# Nice find on free tank



## Warhawk (Feb 23, 2014)

I co worker text me last night at 7:15 telling me his friend had a fish tank he wanted gone soon. So I called the person but he didn't have a lot of info just that the tank was large and it had 4 fish about 4" each. He also told me the tank was drained to about 1/3rd normal. That worried me a little so I got a few things together and went to pick up everything. I was home by 9:15 with everything. 

Here is what I got. 
55g tank with lids
heater. 
Undergravel filter system
4 power heads
2 air pumps
2 air stones (10-15' of line)
lots of live plants (grocery bag full some are new)
large fish cave
5-6 good size rocks
2 pieces of drift wood
small water pump for water changes
Lots of extras fish nets, syphone vac, food, prime, chemicals and 35g trash can they used for water changes. 
put the fish into a 29g with a cycled filter to give me time to set their tank back up.

It was late so i didn't set the 55g back up I just put the fish in a 29g I setup over the weekend, I was going to put other fish in it but ran out of time. Tonight I will be cleaning everything and starting to set it back up. Not sure yet if I will put them back in the 55g alone or if I will put some other fish with them after they have quarantine of course. 
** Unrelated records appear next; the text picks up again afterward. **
/-- **`Fix` COMMUTES WITH BASE CHANGE: `(Fix φ) ×_S S′ ≅ Fix (φ ×_S S′)`** over `S′`, for an endomorphism `φ` of an `S`-group scheme
`G` and `g : S′ → S`.  Forward: the universal property of `Fix (φ ×_S S′)` applied to `(ι_φ) ×_S S′` (fixed by functoriality);
backward: `Fix (φ ×_S S′) = Ker(𝟙 ∕ (φ ×_S S′)) = Ker((𝟙∕φ) ×_S S′) ≅ Ker(𝟙∕φ) ×_S S′` (★ `GroupSchemeKernel.baseChangeIso`).
[cite: GortzWedhorn2020, (4.15) (p. 116) and Definition 4.45 (2) (p. 117)] [cite: Messing1972, Ch. I (1.1)–(1.6)] -/
def fixBaseChangeIso : (Over.pullback g).obj (fix φ) ≅ fix ((Over.pullback g).map φ) where
  hom := fixLift ((Over.pullback g).map φ) ((Over.pullback g).map (fixι φ)) (map_fixι_comp_map g φ)
  inv := GroupSchemeKernel.kerLift (f := (Over.pullback g).map ((𝟙 G) / φ)) (fixι ((Over.pullback g).map φ))
      (fixι_map_comp_map_one_div g φ) ≫ (GroupSchemeKernel.baseChangeIso g ((𝟙 G) / φ)).inv
  hom_inv_id := by
    haveI := mono_pullback_map_fixι g φ
    rw [← cancel_mono ((Over.pullback g).map (fixι φ)), Category.id_comp, Category.assoc, Category.assoc,
      baseChangeIso_inv_comp_map_fixι, GroupSchemeKernel.kerLift_ι]
    exact fixLift_ι _ _ (map_fixι_comp_map g φ)
  inv_hom_id := by
    apply fix_hom_ext
    rw [Category.id_comp, Category.assoc, Category.assoc, fixLift_ι, baseChangeIso_inv_comp_map_fixι,
      GroupSchemeKernel.kerLift_ι]

/-- `fixBaseChangeIso.hom ≫ ι_{φ ×_S S′} = (ι_φ) ×_S S′`. [cite: GortzWedhorn2020, Definition 4.45 (2) (p. 117)] -/
@[reassoc (attr := simp)]
theorem fixBaseChangeIso_hom_comp_fixι :
    (fixBaseChangeIso g φ).hom ≫ fixι ((Over.pullback g).map φ) = (Over.pullback g).map (fixι φ) :=
  fixLift_ι _ _ (map_fixι_comp_map g φ)

/-- `fixBaseChangeIso.inv ≫ (ι_φ) ×_S S′ = ι_{φ ×_S S′}`. [cite: GortzWedhorn2020, Definition 4.45 (2) (p. 117)] -/
@[reassoc (attr := simp)]
theorem fixBaseChangeIso_inv_comp_map_fixι :
    (fixBaseChangeIso g φ).inv ≫ (Over.pullback g).map (fixι φ) = fixι ((Over.pullback g).map φ) := by
  rw [Iso.inv_comp_eq, fixBaseChangeIso_hom_comp_fixι]

/-- `fixBaseChangeIso.hom` is a homomorphism (transported group laws; commutative `G`, homomorphism `φ`).
[cite: GortzWedhorn2020, (4.15) (p. 116)] -/
theorem isMonHom_fixBaseChangeIso_hom [IsCommMonObj G] [IsMonHom φ] :
    letI := fixGrpObj φ; letI := fixGrpObj ((Over.pullback g).map φ); IsMonHom (fixBaseChangeIso g φ).hom := by
  letI := fixGrpObj φ
  haveI := isMonHom_fixι φ
  exact isMonHom_fixLift ((Over.pullback g).map φ) ((Over.pullback g).map (fixι φ)) (map_fixι_comp_map g φ)

/-- `fixBaseChangeIso.inv` is a homomorphism. [cite: GortzWedhorn2020, (4.15) (p. 116)] -/
theorem isMonHom_fixBaseChangeIso_inv [IsCommMonObj G] [IsMonHom φ] :
    letI := fixGrpObj φ; letI := fixGrpObj ((Over.pullback g).map φ); IsMonHom (fixBaseChangeIso g φ).inv := by
  letI := fixGrpObj φ
  letI := fixGrpObj ((Over.pullback g).map φ)
  haveI := isMonHom_fixBaseChangeIso_hom g φ
  infer_instance

/-- **The rank of `Fix (φ ×_S S′) → S′` at `s′` is the rank of `Fix φ → S` at `g s′`** (for `Fix φ → S` finite flat): `Fix` commutes
with base change and ranks are stable under base change ([StacksProject] Tag 02KA; Mathlib `Scheme.Hom.finrank_pullback_snd`).
[cite: StacksProject, Tag 02KA] [cite: GortzWedhorn2020, Definition 4.45 (2) (p. 117)] -/
theorem finrank_fix_pullback_map_hom [IsFinite (fix φ).hom] [Flat (fix φ).hom] (s' : S') :
    (fix ((Over.pullback g).map φ)).hom.finrank s' = (fix φ).hom.finrank (g s') := by
  have hw : (fix ((Over.pullback g).map φ)).hom = (fixBaseChangeIso g φ).inv.left ≫ ((Over.pullback g).obj (fix φ)).hom :=
    (Over.w (fixBaseChangeIso g φ).inv).symm
  haveI : IsIso (fixBaseChangeIso g φ).inv.left := inferInstanceAs (IsIso ((Over.forget S').map (fixBaseChangeIso g φ).inv))
  haveI : IsFinite ((Over.pullback g).obj (fix φ)).hom := by
    change IsFinite (pullback.snd (fix φ).hom g); infer_instance
  haveI : Flat ((Over.pullback g).obj (fix φ)).hom := by
    change Flat (pullback.snd (fix φ).hom g); infer_instance
  rw [hw, Scheme.Hom.finrank_comp_left_of_isIso]
  change Scheme.Hom.finrank (pullback.snd (fix φ).hom g) s' = _
  rw [Scheme.Hom.finrank_pullback_snd]

end BaseChange

end IdempotentSplitting

/-! ## §2 Base change of homomorphisms of Barsotti–Tate groups -/

namespace BTGroup

namespace Hom

variable {S S' : Scheme.{u}} {p h h' h'' : ℕ} {B : BTGroup S p h} {B' : BTGroup S p h'} {B'' : BTGroup S p h''} (g : S' ⟶ S)

/-- **BASE CHANGE OF A HOMOMORPHISM of Barsotti–Tate groups** along `g : S′ → S`: layerwise `F_n ×_S S′` (homomorphisms for the
transported group laws, compatible with the base-changed transitions by functoriality). [cite: Messing1972, Ch. I (1.1)–(1.6)]
[cite: Tate1967, §2 (2.1)] -/
def baseChange (F : Hom B B') : Hom (B.baseChange g) (B'.baseChange g) where
  app n := (Over.pullback g).map (F.app n)
  isMonHom_app n := by
    letI := B.grpObj n
    letI := B'.grpObj n
    haveI := F.isMonHom_app n
    infer_instance
  incl_comp_app n := by
    change (Over.pullback g).map (B.incl n) ≫ (Over.pullback g).map (F.app (n + 1)) =
      (Over.pullback g).map (F.app n) ≫ (Over.pullback g).map (B'.incl n)
    rw [← Functor.map_comp, F.incl_comp_app, Functor.map_comp]

/-- Unfolding: the layers of `F ×_S S′` are the `F_n ×_S S′`. [cite: Messing1972, Ch. I (1.1)–(1.6)] -/
@[simp] theorem baseChange_app (F : Hom B B') (n : ℕ) : (F.baseChange g).app n = (Over.pullback g).map (F.app n) := rfl

/-- `(𝟙_B) ×_S S′ = 𝟙`. [cite: Messing1972, Ch. I (1.1)–(1.6)] -/
@[simp] theorem baseChange_id : (Hom.id B).baseChange g = Hom.id (B.baseChange g) := by
  refine Hom.ext fun n => ?_
  rw [baseChange_app, id_app, id_app]
  exact (Over.pullback g).map_id _

/-- `(F ≫ G) ×_S S′ = (F ×_S S′) ≫ (G ×_S S′)`. [cite: Messing1972, Ch. I (1.1)–(1.6)] -/
theorem baseChange_comp (F : Hom B B') (G : Hom B' B'') :
    (F.comp G).baseChange g = (F.baseChange g).comp (G.baseChange g) := by
  refine Hom.ext fun n => ?_
  rw [baseChange_app, comp_app, comp_app, baseChange_app, baseChange_app]
  exact (Over.pullback g).map_comp _ _

/-- An idempotent endomorphism stays idempotent after base change. [cite: Messing1972, Ch. I (1.1)–(1.6)] -/
theorem baseChange_idem (ε : Hom B B) (hε : ∀ n, ε.app n ≫ ε.app n = ε.app n) (n : ℕ) :
    (ε.baseChange g).app n ≫ (ε.baseChange g).app n = (ε.baseChange g).app n := by
  rw [baseChange_app, ← Functor.map_comp, hε n]

/-- Commutation relations `φ_n ≫ ε′_n = ε_n ≫ φ_n` are preserved by base change. [cite: Messing1972, Ch. I (1.1)–(1.6)] -/
theorem baseChange_comm (ε : Hom B B) (ε' : Hom B' B') (φ : Hom B B')
    (hφ : ∀ n, φ.app n ≫ ε'.app n = ε.app n ≫ φ.app n) (n : ℕ) :
    (φ.baseChange g).app n ≫ (ε'.baseChange g).app n = (ε.baseChange g).app n ≫ (φ.baseChange g).app n := by
  rw [baseChange_app, baseChange_app, baseChange_app, ← Functor.map_comp, hφ n, Functor.map_comp]

/-! ## §3 `Fix ε` commutes with base change, as Barsotti–Tate groups -/

variable (ε : Hom B B) (hε : ∀ n, ε.app n ≫ ε.app n = ε.app n) (h₁ : ℕ)
  (hrank : ∀ n (s : S), (ε.fixLayer n).hom.finrank s = p ^ (n * h₁))

/-- The layers of `Fix (ε ×_S S′)` unfold to `Fix (ε_n ×_S S′)` (same transported group law). [cite: Tate1967, §2 (2.1)] -/
theorem fixLayer_baseChange (n : ℕ) :
    (ε.baseChange g).fixLayer n = (letI := B.grpObj n; IdempotentSplitting.fix ((Over.pullback g).map (ε.app n))) := rfl

include hε in
/-- **The rank function of the layers of `Fix (ε ×_S S′)` is the pulled-back one**: `rk_{s′} Fix(ε_n ×_S S′) = rk_{g s′} Fix ε_n`
(idempotent `ε`, so the layers of `Fix ε` are finite flat). [cite: StacksProject, Tag 02KA] [cite: Messing1972, Ch. I (1.1)–(1.6)] -/
theorem finrank_fixLayer_baseChange (n : ℕ) (s' : S') :
    ((ε.baseChange g).fixLayer n).hom.finrank s' = (ε.fixLayer n).hom.finrank (g s') := by
  letI := B.grpObj n
  haveI : IsFinite (IdempotentSplitting.fix (ε.app n)).hom := ε.isFinite_fixLayer_hom n
  haveI : Flat (IdempotentSplitting.fix (ε.app n)).hom := ε.flat_fixLayer_hom hε n
  exact IdempotentSplitting.finrank_fix_pullback_map_hom g (ε.app n) s'

include hε hrank in
/-- Hence the rank hypothesis of ★ `fixBTGroup` transports: `rk Fix ε_n = p^{n h₁}` on `S` ⟹ the same for `ε ×_S S′` on `S′`.
[cite: StacksProject, Tag 02KA] [cite: Tate1967, §2 (2.1)] -/
theorem hrank_baseChange (n : ℕ) (s' : S') : ((ε.baseChange g).fixLayer n).hom.finrank s' = p ^ (n * h₁) := by
  rw [finrank_fixLayer_baseChange g ε hε n s', hrank]

/-- **`Fix` COMMUTES WITH BASE CHANGE, as Barsotti–Tate groups: `(Fix ε) ×_S S′ ≅ Fix (ε ×_S S′)`** (canonical isomorphism of
Barsotti–Tate groups over `S′`; layers ★ `IdempotentSplitting.fixBaseChangeIso`, compatible with the transitions because both sides
project to `(ι_n ≫ incl n) ×_S S′`). [cite: Messing1972, Ch. I (1.1)–(1.6)] [cite: GortzWedhorn2020, (4.15) (p. 116) and Definition 4.45 (2) (p. 117)] -/
def fixBTGroupBaseChangeIso :
    Iso ((ε.fixBTGroup hε h₁ hrank).baseChange g)
      ((ε.baseChange g).fixBTGroup (baseChange_idem g ε hε) h₁ (hrank_baseChange g ε hε h₁ hrank)) where
  hom :=
    { app := fun n => letI := B.grpObj n; (IdempotentSplitting.fixBaseChangeIso g (ε.app n)).hom
      isMonHom_app := fun n => by
        letI := B.grpObj n
        haveI := B.comm n
        haveI := ε.isMonHom_app n
        exact IdempotentSplitting.isMonHom_fixBaseChangeIso_hom g (ε.app n)
      incl_comp_app := fun n => by
        letI := B.grpObj n
        letI := B.grpObj (n + 1)
        haveI := IdempotentSplitting.mono_fixι ((Over.pullback g).map (ε.app (n + 1)))
        rw [← cancel_mono (IdempotentSplitting.fixι ((Over.pullback g).map (ε.app (n + 1))))]
        change ((Over.pullback g).map (ε.fixIncl n) ≫ (IdempotentSplitting.fixBaseChangeIso g (ε.app (n + 1))).hom) ≫
            IdempotentSplitting.fixι ((Over.pullback g).map (ε.app (n + 1))) =
          ((IdempotentSplitting.fixBaseChangeIso g (ε.app n)).hom ≫ (ε.baseChange g).fixIncl n) ≫
            IdempotentSplitting.fixι ((Over.pullback g).map (ε.app (n + 1)))
        rw [Category.assoc, Category.assoc, IdempotentSplitting.fixBaseChangeIso_hom_comp_fixι, ← Functor.map_comp]
        change (Over.pullback g).map (ε.fixIncl n ≫ ε.fixLayerι (n + 1)) =
          (IdempotentSplitting.fixBaseChangeIso g (ε.app n)).hom ≫ (ε.baseChange g).fixIncl n ≫ (ε.baseChange g).fixLayerι (n + 1)
        rw [ε.fixIncl_ι, (ε.baseChange g).fixIncl_ι, Functor.map_comp]
        change _ = (IdempotentSplitting.fixBaseChangeIso g (ε.app n)).hom ≫
          IdempotentSplitting.fixι ((Over.pullback g).map (ε.app n)) ≫ (Over.pullback g).map (B.incl n)
        rw [IdempotentSplitting.fixBaseChangeIso_hom_comp_fixι_assoc] }
  inv :=
    { app := fun n => letI := B.grpObj n; (IdempotentSplitting.fixBaseChangeIso g (ε.app n)).inv
      isMonHom_app := fun n => by
        letI := B.grpObj n
        haveI := B.comm n
        haveI := ε.isMonHom_app n
        exact IdempotentSplitting.isMonHom_fixBaseChangeIso_inv g (ε.app n)
      incl_comp_app := fun n => by
        letI := B.grpObj n
        letI := B.grpObj (n + 1)
        haveI := IdempotentSplitting.mono_pullback_map_fixι g (ε.app (n + 1))
        rw [← cancel_mono ((Over.pullback g).map (IdempotentSplitting.fixι (ε.app (n + 1))))]
        change ((ε.baseChange g).fixIncl n ≫ (IdempotentSplitting.fixBaseChangeIso g (ε.app (n + 1))).inv) ≫
            (Over.pullback g).map (ε.fixLayerι (n + 1)) =
          ((IdempotentSplitting.fixBaseChangeIso g (ε.app n)).inv ≫ (Over.pullback g).map (ε.fixIncl n)) ≫
            (Over.pullback g).map (ε.fixLayerι (n + 1))
        rw [Category.assoc, Category.assoc, ← Functor.map_comp, ε.fixIncl_ι, Functor.map_comp]
        change (ε.baseChange g).fixIncl n ≫ (IdempotentSplitting.fixBaseChangeIso g (ε.app (n + 1))).inv ≫
            (Over.pullback g).map (IdempotentSplitting.fixι (ε.app (n + 1))) =
          (IdempotentSplitting.fixBaseChangeIso g (ε.app n)).inv ≫
            (Over.pullback g).map (IdempotentSplitting.fixι (ε.app n)) ≫ (Over.pullback g).map (B.incl n)
        rw [IdempotentSplitting.fixBaseChangeIso_inv_comp_map_fixι, IdempotentSplitting.fixBaseChangeIso_inv_comp_map_fixι_assoc]
        exact (ε.baseChange g).fixIncl_ι n }
  hom_inv_id := by
    refine Hom.ext fun n => ?_
    letI := B.grpObj n
    rw [comp_app, id_app]
    exact (IdempotentSplitting.fixBaseChangeIso g (ε.app n)).hom_inv_id
  inv_hom_id := by
    refine Hom.ext fun n => ?_
    letI := B.grpObj n
    rw [comp_app, id_app]
    exact (IdempotentSplitting.fixBaseChangeIso g (ε.app n)).inv_hom_id

/-- The layers of the comparison isomorphism followed by `ι_{ε_n ×_S S′}` are `(ι_n) ×_S S′`.
[cite: GortzWedhorn2020, Definition 4.45 (2) (p. 117)] -/
theorem fixBTGroupBaseChangeIso_hom_app_comp_fixLayerι (n : ℕ) :
    (fixBTGroupBaseChangeIso g ε hε h₁ hrank).hom.app n ≫ (ε.baseChange g).fixLayerι n =
      (Over.pullback g).map (ε.fixLayerι n) := by
  letI := B.grpObj n
  exact IdempotentSplitting.fixBaseChangeIso_hom_comp_fixι g (ε.app n)

/-- … equivalently: `(comparison).hom ≫ fixBTGroupι (ε ×_S S′) = (fixBTGroupι ε) ×_S S′`. [cite: Tate1967, §2 (2.1)] -/
theorem fixBTGroupBaseChangeIso_hom_comp_fixBTGroupι :
    (fixBTGroupBaseChangeIso g ε hε h₁ hrank).hom.comp
        ((ε.baseChange g).fixBTGroupι (baseChange_idem g ε hε) h₁ (hrank_baseChange g ε hε h₁ hrank)) =
      (ε.fixBTGroupι hε h₁ hrank).baseChange g := by
  refine Hom.ext fun n => ?_
  rw [comp_app, fixBTGroupι_app, baseChange_app, fixBTGroupι_app]
  exact fixBTGroupBaseChangeIso_hom_app_comp_fixLayerι g ε hε h₁ hrank n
So looking at them this morning I made a quick video of the fish because I thought that might work better than taking pics. My guess is African peococks, the white two I'm thinking hybrid/maybe OB but the other two look like normal females. All 4 look like females to me but I will wait and see what others think.


----------



## Romad (Jun 28, 2009)

I can't believe you got all of that for free! :shock:

I have no cichlids so can't help but I really love the light spotted ones. Good luck in getting these ID'd.


----------



## Warhawk (Feb 23, 2014)

I was kinda surprised too those deals don't come around often. But you do have to jump on them when they come up. Very glad I keep extra filters going so I can set up tanks fast. I don't like the under gravel system but maybe I could put it in a tank at some point or just toss it out. The fish wouldn't have been my first choice but I will give them a good home.


----------



## Romad (Jun 28, 2009)

Warhawk said:


> . The fish wouldn't have been my first choice but I will give them a good home.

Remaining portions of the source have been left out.